Monadnock Ford allows parents to bring children to work and offers flexible schedules. Makhlis said he believes that is one reason employee referrals are a leading source of job candidates.
"I really believe if you provide a good environment, you provide flexibility and you provide opportunity, and you're open to it, the diversity will come," he said, "regardless of what part of the country you're in."
Quantum5's Ford said dealership leaders first should ensure their company culture is inclusive, so employees feel a sense of belonging, before turning their attention to hiring. It won't matter how great a dealership is at hiring diverse people if they don't feel part of the team once they come on board.
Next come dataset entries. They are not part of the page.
/-- DUAL POINCARÉ INEQUALITY at scale `k` (`G`-free): for every real function `g` on the squares
with `∑_Q g = 0`, `∑_Q g² ≤ 10⁶ k² · ∑_{e ∈ E} (∑_{q ∋ e} ± g q)²`, the sign being the direction
flag with which `q` traverses `e` (so with `Coh` the inner sum is `±(g q₁ − g q₂)` over the two
squares at `e`: the Dirichlet form of the DUAL graph).  Same constant as the primal clause 7 of
`AdmR`; for the intended family the dual graph is again a `k`-subdivided-type hyperbolic surface
graph with gap `≍ 1/k²`. -/
def DualPoinc (k : ℕ) (E Q : Finset ℕ) (bd : ℕ → Fin 4 → ℕ × Bool) : Prop :=
  ∀ g : ℕ → ℝ, ∑ q ∈ Q, g q = 0 →
    ∑ q ∈ Q, g q ^ 2 ≤ 10 ^ 6 * (k : ℝ) ^ 2 *
      ∑ e ∈ E, (∑ q ∈ Q, ∑ i : Fin 4, if (bd q i).1 = e then (if (bd q i).2 then g q else -g q) else 0) ^ 2

/-- SQUARE-COMPLEX WELL-FORMEDNESS (`G`-free) — VERBATIM clauses 1–3 of `AdmR` with its `st/en`
vocabulary: edges have distinct endpoints in `V`; every square boundary is a closed 4-edge word in
`E` through 4 distinct vertices; every edge lies in exactly two squares.  (All that `stub_kunneth`
needs of admissibility besides the Poincaré clause; unaffected by the R3 repair.) -/
def SqCx (V E Q : Finset ℕ) (σ τ : ℕ → ℕ) (bd : ℕ → Fin 4 → ℕ × Bool) : Prop :=
  let st := fun e : ℕ × Bool => if e.2 then σ e.1 else τ e.1
  let en := fun e : ℕ × Bool => if e.2 then τ e.1 else σ e.1
  (∀ e ∈ E, σ e ∈ V ∧ τ e ∈ V ∧ σ e ≠ τ e) ∧
    (∀ q ∈ Q, (∀ i, (bd q i).1 ∈ E) ∧ (∀ i, en (bd q i) = st (bd q (i + 1))) ∧ (st ∘ bd q).Injective) ∧
      (∀ e ∈ E, (Q.filter fun q => ∃ i, (bd q i).1 = e).card = 2)

/-- PRIMAL POINCARÉ INEQUALITY at scale `k` (`G`-free) — VERBATIM clause 7 of `AdmR`:
`∑_V f² ≤ 10⁶ k² ∑_E (f(σe) − f(τe))²` for every `f` with `∑_V f = 0` (graph spectral gap
`≥ 10⁻⁶/k²`; it also forces connectedness). -/
def Poinc (k : ℕ) (V E : Finset ℕ) (σ τ : ℕ → ℕ) : Prop :=
  ∀ f : ℕ → ℝ, ∑ x ∈ V, f x = 0 → ∑ x ∈ V, f x ^ 2 ≤ 10 ^ 6 * (k : ℝ) ^ 2 * ∑ e ∈ E, (f (σ e) - f (τ e)) ^ 2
Ford co-founded the DEI Champions Council for Automotive Retail, a coalition of auto retail leaders that shares DE&I best practices. She said dealers have told her that past efforts to hire more diverse employees have not worked out. It's often a problem of leadership not creating a culture that roots out biases and elicits more empathy from its team, she added.
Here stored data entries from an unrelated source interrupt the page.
/-- **THE κ-CUT SLOT AT THE κ-PIN READS** (`Iff.rfl`): the `B8LeafRSC` leaf at `c₇OfRecord θ` over the δ₂-members AT THE PRINT-CLASS MEMBERS `IdxB8SubDκ θ M₁ R`, Proposition 5
at the MEMBERS OF RECORD OVER PRINT'S CLASS `lanOfRecordSubCκ θ M₁ R λ.B₁`, Proposition 6 at the print cubes `zdCubP … ρ₀`, print's axial map, threshold `c₁` — EVERY index
the [B8]-geometry-reading conjuncts quantify over is print's (1.3)–(1.4) class at the pinned `M₁`. [cite: Balaban1985RegularSpaces, Lemma 1 – Thm 8 pp.79–101, (1.3)–(1.4) p.77 (bookkeeping)] -/
theorem b8LeafOfRecordSubBP₂Dκ_cutSubBP₅κ_iff (lam : ResidB8 θ) (c₁ : ℝ) (ρ₀ : ℕ) :
    B8LeafOfRecordSubBP₂Dκ θ M₁ R (lam.cutSubBP₅κ M₁ R c₁ ρ₀) ↔
      B8LeafRSC θ.D (θ.L : ℝ) lam.C₂ lam.B₁' lam.inp.B₀' lam.B₁ lam.B₂ c₁ lam.inp lam.B₀β (c₇OfRecord θ) (blockPairNA θ.D θ.L θ.𝔸)
        (fun j : IdxB8SubDκ θ M₁ R => famB8OfRecordSubBP₂D θ lam.β lam.len j.1) (lanOfRecordSubCκ θ M₁ R lam.B₁)
        (fun j : IdxB8SubB θ => zdCubP θ.𝔸 θ.L ρ₀ j.1.1) (fun j => toAxialTowerResid θ lam.β lam.len j.1.1.1.1) :=
  Iff.rfl

/-- **PROPOSITION 5's TWO CONJUNCTS AT THE κ-PIN ARE PRINT'S SENTENCES OVER PRINT'S CLASS, member by member** (`Iff.rfl` ×2): existence (1.108) with the bound `8B₀′B₁(α₀+α₁)`
and uniqueness (1.109), each quantified over EVERY PRINT-CLASS admissible collar-law member and EVERY unitary background, at dag-n05-b's datum `zdLan θ.L λ.B₁ a.toZdLanIdx`.
[cite: Balaban1985RegularSpaces, Prop. 5 (1.107)–(1.109) p.94, (1.3)–(1.4) p.77] -/
theorem prop5_cutSubBP₅κ_reads (lam : ResidB8 θ) (c₁ : ℝ) (ρ₀ : ℕ) :
    (B8.Prop5Exists (lam.cutSubBP₅κ M₁ R c₁ ρ₀).inp.B₀' (lam.cutSubBP₅κ M₁ R c₁ ρ₀).B₁ (lam.cutSubBP₅κ M₁ R c₁ ρ₀).lan ↔
        ∃ c₂ : ℝ, 0 < c₂ ∧ ∀ a : IdxB8LanCκ θ M₁ R, ∀ α₀ α₁ : ℝ, 0 < α₀ → 0 < α₁ → α₀ + α₁ ≤ c₂ →
          ∀ U₁ : (zdLan θ.L lam.B₁ a.toZdLanIdx).Cfg, (zdLan θ.L lam.B₁ a.toZdLanIdx).Hyp169 α₀ α₁ U₁ →
            ∃ l : (zdLan θ.L lam.B₁ a.toZdLanIdx).Lam, (zdLan θ.L lam.B₁ a.toZdLanIdx).Solves U₁ l ∧
              (zdLan θ.L lam.B₁ a.toZdLanIdx).lamNorm l < 8 * lam.inp.B₀' * lam.B₁ * (α₀ + α₁)) ∧
    (B8.Prop5Unique (lam.cutSubBP₅κ M₁ R c₁ ρ₀).lan ↔
        ∃ c₂ c₃ : ℝ, 0 < c₂ ∧ 0 < c₃ ∧ ∀ a : IdxB8LanCκ θ M₁ R, ∀ α₀ α₁ : ℝ, 0 < α₀ → 0 < α₁ → α₀ + α₁ ≤ c₂ →
          ∀ U₁ : (zdLan θ.L lam.B₁ a.toZdLanIdx).Cfg, (zdLan θ.L lam.B₁ a.toZdLanIdx).Hyp169 α₀ α₁ U₁ →
            ∀ l₁ l₂ : (zdLan θ.L lam.B₁ a.toZdLanIdx).Lam, (zdLan θ.L lam.B₁ a.toZdLanIdx).Solves U₁ l₁ → (zdLan θ.L lam.B₁ a.toZdLanIdx).Solves U₁ l₂ →
              (zdLan θ.L lam.B₁ a.toZdLanIdx).lamNorm l₁ < c₃ → (zdLan θ.L lam.B₁ a.toZdLanIdx).lamNorm l₂ < c₃ → l₁ = l₂) :=
  ⟨Iff.rfl, Iff.rfl⟩

end SlotAtP5κ


/-! ## §4. THE PERIODIC SIBLINGS (plan LOCATED-4 ∕ (R1′), director-ym №227 (b)): Proposition 5's index over print's class WITH `P`-PERIODIC BACKGROUNDS, its members
`zdLanPer` (dag-n05-c (R0)), the cut layer `cutSubBP₅κPer` — the Prop-5 pin of the witness slot OF RECORD on the (β′-PERIODIC) road -/

section IndexP5κPer

variable (θ : Stage3Params)

/-- ★★ **PROPOSITION 5's INDEX OF THE WITNESS SLOT OF RECORD**: a PRINT-CLASS member of the PERIODIC (1.5)-index (`mem : IdxB8SubDPerκ θ P M₁ R` — domains `P`-periodic,
`Lᵏ ∣ P`, `0 < P`, print's literal (1.3)–(1.4) at the pinned `(M₁, R)`) together with a UNITARY `P`-PERIODIC background `U₀` — print p. 94 «for `U₀ ∈ 𝔄_k({Ω_j}, α₀)`» ON THE TORUS
`T_η`, read on its universal cover. [cite: Balaban1985RegularSpaces, Prop. 5 p.94, (1.3)–(1.4) p.77, p.77 («Ω_j ⊂ T_η»)] -/
structure IdxB8LanCκPer (P M₁ R : ℕ) where
  /-- the print-class member of the periodic (1.5)-index -/
  mem : IdxB8SubDPerκ θ P M₁ R
  /-- the fixed unitary `P`-periodic background `U₀` on the bonds of `ℤ^{θ.D}` -/
  U₀ : B7Prop1Explicit.Site θ.D → Fin θ.D → θ.𝔸ˣ
  hU₀ : ∀ x κ, U₀ x κ ∈ unitaryUnits θ.𝔸
  hper : IsPeriodic P U₀

variable {θ} {P M₁ R : ℕ}

/-- The member read in the ℤᵈ print-class index (forget the period): `⟨⟨a.mem's (1.5)-member, U₀⟩, the class law⟩`. [cite: Balaban1985RegularSpaces, Prop. 5 p.94 (bookkeeping)] -/
def IdxB8LanCκPer.toLanCκ (a : IdxB8LanCκPer θ P M₁ R) : IdxB8LanCκ θ M₁ R := ⟨⟨a.mem.1.1, a.U₀, a.hU₀⟩, a.mem.2⟩

/-- The `ZdLanIdx` READING of a member (spacing, levels, domains, top constraint sets, background) — the ℤᵈ κ-index's reading of `toLanCκ`.
[cite: Balaban1985RegularSpaces, (1.3)–(1.5) p.77, Prop. 5 p.94] -/
def IdxB8LanCκPer.toZdLanIdx (a : IdxB8LanCκPer θ P M₁ R) : ZdLanIdx θ.D θ.𝔸 := a.toLanCκ.toZdLanIdx

/-- The reading unfolded (`rfl`). [cite: Balaban1985RegularSpaces, Prop. 5 p.94 (bookkeeping)] -/
theorem IdxB8LanCκPer.toZdLanIdx_eq (a : IdxB8LanCκPer θ P M₁ R) :
    a.toZdLanIdx = ⟨a.mem.1.1.1.1.1.1.η, a.mem.1.1.1.1.1.1.hη, a.mem.1.1.1.1.1.1.k, a.mem.1.1.1.1.1.1.hk, a.mem.1.1.1.1.1.1.Ω,
      a.mem.1.1.1.1.1.1.Λs a.mem.1.1.1.1.1.1.k, a.U₀, a.hU₀⟩ := rfl

/-- The member's print-class law at the pinned `(M₁, R)`. [cite: Balaban1985RegularSpaces, (1.3)–(1.4) p.77] -/
theorem IdxB8LanCκPer.admissible (a : IdxB8LanCκPer θ P M₁ R) : Admissible134 θ.L M₁ R a.mem.1.1.1.1.1.1.k a.mem.1.1.1.1.1.1.Ω := a.mem.2

/-- The member's domains are `P`-periodic (the periodic index's law). [cite: Balaban1985RegularSpaces, p.77 («Ω_j ⊂ T_η»)] -/
theorem IdxB8LanCκPer.memPeriodic (a : IdxB8LanCκPer θ P M₁ R) (l : ℕ) : IsPeriodic P (fun x : B7Prop1Explicit.Site θ.D => x ∈ a.mem.1.1.1.1.1.1.Ω l) := a.mem.periodic l

/-- The background is `P`-periodic. [cite: Balaban1985RegularSpaces, p.77 («Ω_j ⊂ T_η»)] -/
theorem IdxB8LanCκPer.periodic (a : IdxB8LanCκPer θ P M₁ R) : IsPeriodic P a.U₀ := a.hper

/-- `ι`-LAW FACES (the ℤᵈ κ-index's, BY NAME, at `toLanCκ`): `Ω₀ = ℤᵈ`, decreasing domains, towers in the domains, the four laws, `DomainSeq`, (1.5).
[cite: Balaban1985RegularSpaces, (1.3)–(1.5) p.77, (1.28)–(1.29) p.81] -/
theorem IdxB8LanCκPer.laws (a : IdxB8LanCκPer θ P M₁ R) :
    a.toZdLanIdx.Ω 0 = Set.univ ∧ (∀ j, a.toZdLanIdx.Ω (j + 1) ⊆ a.toZdLanIdx.Ω j) ∧
      (∀ j, j ≤ a.toZdLanIdx.k → ∀ y ∈ a.toZdLanIdx.Λ j, ∀ x, InBox (tlo θ.L y j) (thi θ.L y j) x → x ∈ a.toZdLanIdx.Ω j) ∧
      IdxB8LawsB θ.L a.mem.1.1.1.1.1.1 ∧ DomainSeq θ.L a.toZdLanIdx.Ω ∧
      (∀ l, l < a.toZdLanIdx.k → ∀ z ∈ a.toZdLanIdx.Λ l, ((θ.L : ℤ) ^ l) • z ∈ Lam θ.L a.toZdLanIdx.Ω l) :=
  ⟨a.toLanCκ.hΩ0L, a.toLanCκ.hΩL, a.toLanCκ.htowerL, a.toLanCκ.lawsB, a.toLanCκ.domainSeq, a.toLanCκ.hlamTop⟩

/-- ★ **NON-VACUITY**: for `1 ≤ M₁`, `θ.L ≤ R·M₁`, `0 < P`, `M₁·θ.L ∣ P` the index is inhabited — a print-class periodic member exists (dag-n05-w1's `nonempty_idxB8SubDPerκ`) and
`U₀ := 1` is unitary and periodic. [cite: Balaban1985RegularSpaces, Prop. 5 p.94, (1.3)–(1.4) p.77, p.77 («Ω_j ⊂ T_η») (bookkeeping)] -/
theorem nonempty_idxB8LanCκPer (hM₁ : 1 ≤ M₁) (hRM : θ.L ≤ R * M₁) (hP : 0 < P) (hdvd : M₁ * θ.L ∣ P) : Nonempty (IdxB8LanCκPer θ P M₁ R) := by
  obtain ⟨j⟩ := nonempty_idxB8SubDPerκ (θ := θ) hM₁ hRM hP hdvd
  exact ⟨⟨j, fun _ _ => 1, fun _ _ => Subgroup.one_mem _, fun _ _ => rfl⟩⟩

variable (θ P M₁ R)

/-- ★★ **PROPOSITION 5's MEMBERS OF THE WITNESS SLOT OF RECORD** with constant `B₁`: member `a ↦ zdLanPer θ.L B₁ a.toZdLanIdx P` — dag-n05-c's `P`-periodic sub-model of print's
datum (periodic `(u₁, A)`, periodic gauge parameters; (1.33) ∧ (1.69) ∧ (1.68) ∧ (1.73)–(1.74), (1.102), (1.107) read at the underlying fields): print's family p. 94 ON THE TORUS over
print's (1.3)–(1.4) domains. [cite: Balaban1985RegularSpaces, Prop. 5 (1.107)–(1.109) p.94, (1.3)–(1.4) p.77, p.77 («Ω_j ⊂ T_η»)] -/
def lanOfRecordSubCκPer (B₁ : ℝ) : IdxB8LanCκPer θ P M₁ R → B8.LandauData :=
  fun a => zdLanPer θ.L B₁ a.toZdLanIdx P

/-- The member of record unfolded (`rfl`). [cite: Balaban1985RegularSpaces, Prop. 5 p.94 (bookkeeping)] -/
theorem lanOfRecordSubCκPer_apply (B₁ : ℝ) (a : IdxB8LanCκPer θ P M₁ R) : lanOfRecordSubCκPer θ P M₁ R B₁ a = zdLanPer θ.L B₁ a.toZdLanIdx P := rfl

end IndexP5κPer

section CutP5κPer

variable {θ : Stage3Params}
Dealers should create a culture by design rather than default — one that intentionally asks uncomfortable questions and challenges how things always have been done, Ford said. "Your inclusive culture is what attracts more diverse candidates," she said. If dealers haven't created conditions that make employees feel comfortable and safe, "you have to have the courage to admit that and work to change it."
Dealer Dave Wright said the hiring of a female technician this year at his growing Nissan-Subaru dealership in Hiawatha, Iowa, raised an issue overlooked several years ago when the building was constructed: The dealership did not have a female locker room.
Wright quickly converted a gender-specific restroom to unisex for her to use and, in September, made job offers to two more women for technician roles. He now plans to build separate men's and women's locker rooms in the service department, and unisex restrooms across the store, as part of a planned future dealership expansion.
But, he said, the situation illustrated the importance of making sure the dealership is living the story it's telling prospective hires.
"If our story's going to be, we want to include people, period, we've got to have an atmosphere that includes them," Wright said. "We can say all we want and tell them all the things they want to hear, but if we don't have a restroom for them or we don't have a locker room, we're just kidding ourselves."